Il docente ha dato anche una sua lettura della situazione attuale: “Il problema scatenante in Italia è dato dalla cosiddetta «elefantiasi istituzionale». Oltre 9mila enti e centinaia di migliaia di dipendenti fanno del sistema Italia un paese a grande rischio di iniquità: la lotta all’evasione è possibile solo se accompagnata da un’appurata revisione dei costi e della politica”.
Ma perché in Italia si evade di più? Questo il quesito posto da Giorgio Tonelli, moderatore dell’incontro, all’economista riminese Stefano Zamagni. “Esistono al giorno d’oggi due filoni interpretativi del fenomeno – spiega Zamagni –: il primo è quello che va per la maggiore in Europa, quello che vede gli Italiani come un popolo di «pervertiti» per così dire, figli di un Paese dell’arrangiarsi e del truffare. È triste, ma purtroppo è anche molto difficile cambiare questa opinione solo a parole, o peggio portando avanti scuse. È scusando questi atteggiamenti che li si ammette”.
Zamagni va alla radice del problema: “La verità è che in Italia storicamente ha prevalso il capitale sociale di tipo bonding, quello cioè a breve raggio, basato su famiglia e reti di fiducia annesse. Questo a scapito del capitale sociale bridging, tipico delle comunità ampie”. Il ruolo della cultura come fondamento dell’economia e della politica, dunque. “L’Italia – prosegue il professore – è stata rovinata da Beccaria e dall’utilitarismo, dalla visione antropologica dell’uomo come cattivo a priori. A fare le spese di questa fama e del potere egemone che ebbero la città di Milano e i suoi esponenti economici e culturali, è stato il Paese intero”.
L’argomento sta molto a cuore a Zamagni che spiega: “L’Italia ha dimenticato uno dei suoi maggiori «profeti» in patria, Giacinto Dragonetti, che nel 1776 scrisse Delle virtù e dei premi, opera tradotta in sette lingue tra le quali il russo. Dragonetti teorizzava un paradigma totalmente opposto a quello in vigore: oggi è il cittadino a dover dimostrare allo Stato di non essere in torto, esiste quindi una presunzione di colpa insita nel sistema.
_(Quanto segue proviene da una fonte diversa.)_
/-
Copyright (c) 2026. All rights reserved.
Released under Apache 2.0 license as described in the file LICENSE.
-/
import Literature.NumberTheory.ComplexMultiplication.DegenerateCMTypesElementaryAbelianNine
import Literature.AlgebraicGeometry.Pohlmann1968.DegenerateCMTypesCyclicCMFieldPrimeSquare
import HarnessLib

/-!
# CM fields with Galois group `⟨ρ⟩ × ℤₚ²` (commutative, non-cyclic, of order `2p²`): Dodson's second minimal
# group of degree `9` at the level of CM fields and abelian varieties — exceptional `(p,p)`-classes, the Hodge
# conjecture for powers, and Remark 4.7 for all ABELIAN CM fields of degree `18`

B. Dodson, *On the Mumford–Tate group of an abelian variety with complex multiplication*, J. Algebra **111**
(1987) 49–73 [Dodson1987] (held text `paper:doi-10-1016-0021-8693-87-90242-0`, pp. 69–71), §4.1: the ranks of
the CM types on the minimal groups `⟨ρ⟩ × R₀`, "`R₀` one of the two regular groups of degree `9`" (`ℤ₉`, `ℤ₃²`);
Prop. 4.1 (weights prime to `3` are nondegenerate), Prop. 4.4 (2) (`R₀ = ℤ₃²`: "(a) the orbits of order `9` give
types with rank(`f`) `= 8` and (b) there are twelve `f` in four `ℤ₃²`-orbits of order `3` … an orbit of types
consisting of the union of any two orbits corresponds to types with rank `6`, and such an orbit occurs for certain
`G₀` properly containing `R₀ = ℤ₃²`"), Remark 4.7 ("Let `A` be a simple Abelian variety with complex
multiplication, and suppose that the dimension of `A` is `9`. Then Rank(`A`) `= 6, 8`, or `10`").

This is the number-field / abelian-variety dress of the group-level files `DegenerateCMTypesElementaryAbelianPrimeSquare`
(row g35-#4: `rank + (p − 1)·t = p² + 1` on `⟨ρ⟩ × (ℤ/p)²`) and `DegenerateCMTypesElementaryAbelianNine` (row g35-#5:
`p = 3`, ranks `{10, 8, 4, 2}`), parallel to `DegenerateCMTypesCyclicCMFieldPrimeSquare` (the cyclic minimal group
`⟨ρ⟩ × ℤ_{p²}`).  Throughout, `K` is a CM field, Galois over `ℚ` with COMMUTATIVE Galois group of order `2p²`
(`p` an odd prime), `ρ ∈ Gal(K/ℚ)` the complex conjugation (`hρ`), and — in §2–§3 — `(τ, κ)` a FRAME: `τ, κ` of
order `p`, `κ ∉ ⟨τ⟩` (it exists iff the group is not cyclic, §1); the Galois-level type of a CM type `Φ` is
`{g : σ_g = φ₀ ∘ g⁻¹ ∈ Φ}` (written out, `CyclicTwoOddPrimes.mem_galType_iff`), its rank is Kubota's
(`cmTypeRank_eq_typeRank_galType`), "equidistributed over the cosets of `⟨τ⟩`" is `HasConstantRows p p · τ κ` and
"over the cosets of `⟨τʲκ⟩`" is `HasConstantRows p p · (τʲκ) τ`.

## What is PROVED (theorems only; no definition, no named fact, no `sorry`)

* §0 (group level, any frame) HAZAMA'S WEIGHT-`p` SETS `Δ(y₁, y₂) = κ^{y₁}⟨τ⟩ ∪ ρκ^{y₂}⟨τ⟩` (the tree's
  `hazamaSet p ρ τ κ y₁ y₂`): `card_hazamaSet` (`2p`), **`isBalanced_hazamaSet`** (balanced for every type
  equidistributed over the cosets of `⟨τ⟩`), `exists_mem_hazamaSet_rho_mul_not_mem` (height one).
* §1 (group level) **`exists_frame_of_not_isCyclic`** — a commutative NON-cyclic group of order `2p²` with an
  involution has a frame (its exponent is `2p`; the `2`-torsion has `≤ 2` elements, so the `p`-torsion has `≥ p²`);
  `isCyclic_of_orderOf_eq_sq` (an element of order `p²` makes it cyclic): `R₀ ∈ {ℤ_{p²}, ℤₚ²}`.
* §2 THE CM TYPES OF `K` in a frame: **`not_isNondegenerate_iff`** / `isNondegenerate_iff` (degenerate iff
  equidistributed over the cosets of `⟨τ⟩` or of some `⟨τʲκ⟩`), **`isPrimitive_iff_not_isStableUnder`**,
  **`cmTypeRank_add_defect_eq`** (`Rank + (p − 1)·t = p² + 1`), `cmTypeRank_eq_or_of_not_isPrimitive` (`p + 1` or
  `2`), **`isNondegenerate_of_not_dvd`** (PROP. 4.1 for `R₀ = ℤₚ²`), `p = 3`: **`cmTypeRank_eq_or_of_isPrimitive_three`**
  (PROP. 4.4 (2): primitive ⟹ rank `10` or `8`, `10` iff nondegenerate), `cmTypeRank_mem_three` (`{10, 8, 4, 2}`).
* §3 ABELIAN VARIETIES `A` OF TYPE `(K; Φ)` (`IsCMTypeRealisation`): `isSimple_iff`,
  **`exists_exceptional_of_hasConstantRows`** / `…_diag` (primitive + equidistributed in one direction ⟹ a rational
  `(p,p)`-class on `A` OUTSIDE `Dᵖ(A) ⊗ ℂ`, by Pohlmann's criterion with the balanced set `Δ(0,1)` of the
  corresponding frame), **`hodgeConjectureFor_pow_or_exceptional`** (THE DICHOTOMY: the Hodge conjecture for all
  powers of `A` with `B• = D•`, OR `A` simple of dimension `p²`, `Φ` degenerate, with such a class),
  `hodgeConjectureFor_pow_of_isNondegenerate_or_not_isSimple`.
* §4 COORDINATE-FREE: `exists_frame`, **`hodgeConjectureFor_pow_or_exceptional_of_not_isCyclic`**,
  **`hodgeConjectureFor_pow_or_exceptional_of_isMulCommutative`** (ALL CM fields with commutative Galois group of
  order `2p²`, cyclic or not: HC for all powers of `A`, or `A` simple degenerate with a `(p,p)`-class outside `Dᵖ`),
  **`cmTypeRank_eq_or_of_isPrimitive_of_isMulCommutative_eighteen`** = REMARK 4.7 for the simple abelian `9`-folds
  whose CM field is Galois with ABELIAN group: rank `10` or `8` (never `6`, which "occurs for certain `G₀` properly
  containing `R₀`", Prop. 4.6), `cmTypeRank_mem_of_isMulCommutative_eighteen` (`{10, 8, 4, 2}`),
  **`hodgeConjectureFor_pow_or_exceptional_of_isMulCommutative_eighteen`** (simple `9`-folds: HC for all powers, or
  rank `8` with a `(3,3)`-class outside `D³(A) ⊗ ℂ`).

HONEST SCOPE.  The Hodge conjecture for the simple DEGENERATE `p²`-folds themselves (the rank-`8` nine-folds) is NOT
asserted anywhere: their exceptional `(p,p)`-classes are exhibited, not shown algebraic.  NOT here: existence of
primitive degenerate types on `⟨ρ⟩ × ℤₚ²` for a given `K` (e.g. the weight-`p` transversals; the cyclic companion
has `exists_simple_exceptional_codim_prime_sq` for every odd `p`), the rank-`6` types of Prop. 4.4 (2b)/4.6
(non-abelian Galois closure), counts, explicit fields (`ℚ(√-d, ζ₇ + ζ₇⁻¹, ζ₉ + ζ₉⁻¹)`).

## References

* [Dodson1987] B. Dodson, J. Algebra 111 (1987) 49–73: §4.1 Prop. 4.1, Example 4.3, Prop. 4.4 (2); §4.2 Prop. 4.6,
  Remark 4.7 (pp. 69–71).
* [Hazama2003CyclicCM] F. Hazama, J. Math. Sci. Univ. Tokyo 10 (2003): §5 (5.1)–(5.3), Rem. 4.10.
* [Kubota1965] T. Kubota, Trans. AMS 118 (1965), §4 Lemma 2.
* [Gordon1999HodgeAVSurvey] B. B. Gordon, *A survey of the Hodge conjecture for abelian varieties*, Thm. 6.4
  (Hazama), §9.2 (9.2.1)–(9.2.2) (Pohlmann/White), §9.3, 9.4.3.
* [Pohlmann1968] H. Pohlmann, Ann. of Math. 88 (1968), Thm. 1 and §3.
* [Shimura1998] G. Shimura, *Abelian varieties with complex multiplication and modular functions*, §8.2 Prop. 26.

## Provenance

Lane `lit-hodgefound` (Track 2, Layer A3/B), seat `lit-hodgefound-p10` generation 35, row g35-#6; neighbours cited by
name, nothing restated: `DegenerateCMTypesElementaryAbelianPrimeSquare`, `DegenerateCMTypesElementaryAbelianNine`,
`DegenerateCMTypesCyclicCMFieldPrimeSquare` (`card_gal_eq`, `finrank_div_two_eq`, `dim_eq`, the non-primitive
Hodge statements for ANY CM field of degree `2p²`, the cyclic dichotomy), `DegenerateCMTypesCyclicCMFieldTwoOddPrimes`
(`galType` dictionary, `isPrimitive_iff`), `MumfordSimpleFourfoldOfPrimitive` (Pohlmann's criterion `exists_exceptional_iff_of_primitive`).
-/

set_option autoImplicit false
Dragonetti invece basava il suo sistema ideale sulla virtù e sul premio e i suoi assunti sono presenti ora in molti paesi, fuorché nel suo, l’Italia”.
In chiusura, dalla platea si sono aggiunti numerosi interventi tra i quali la testimonianza di un rappresentante della Comunità Papa Giovanni XXIII che ha portato la sua esperienza personale di obiettore fiscale: sulla base di alcuni calcoli ha desunto la quota di tasse che finanziano spese militari e spese mediche per l’aborto e non le paga, devolvendo la somma in beneficienza. Come lui anche altri. Un gesto coerente ma coraggioso dato che l’Italia non ammette questo tipo di diritto ed Equitalia ben lo sa.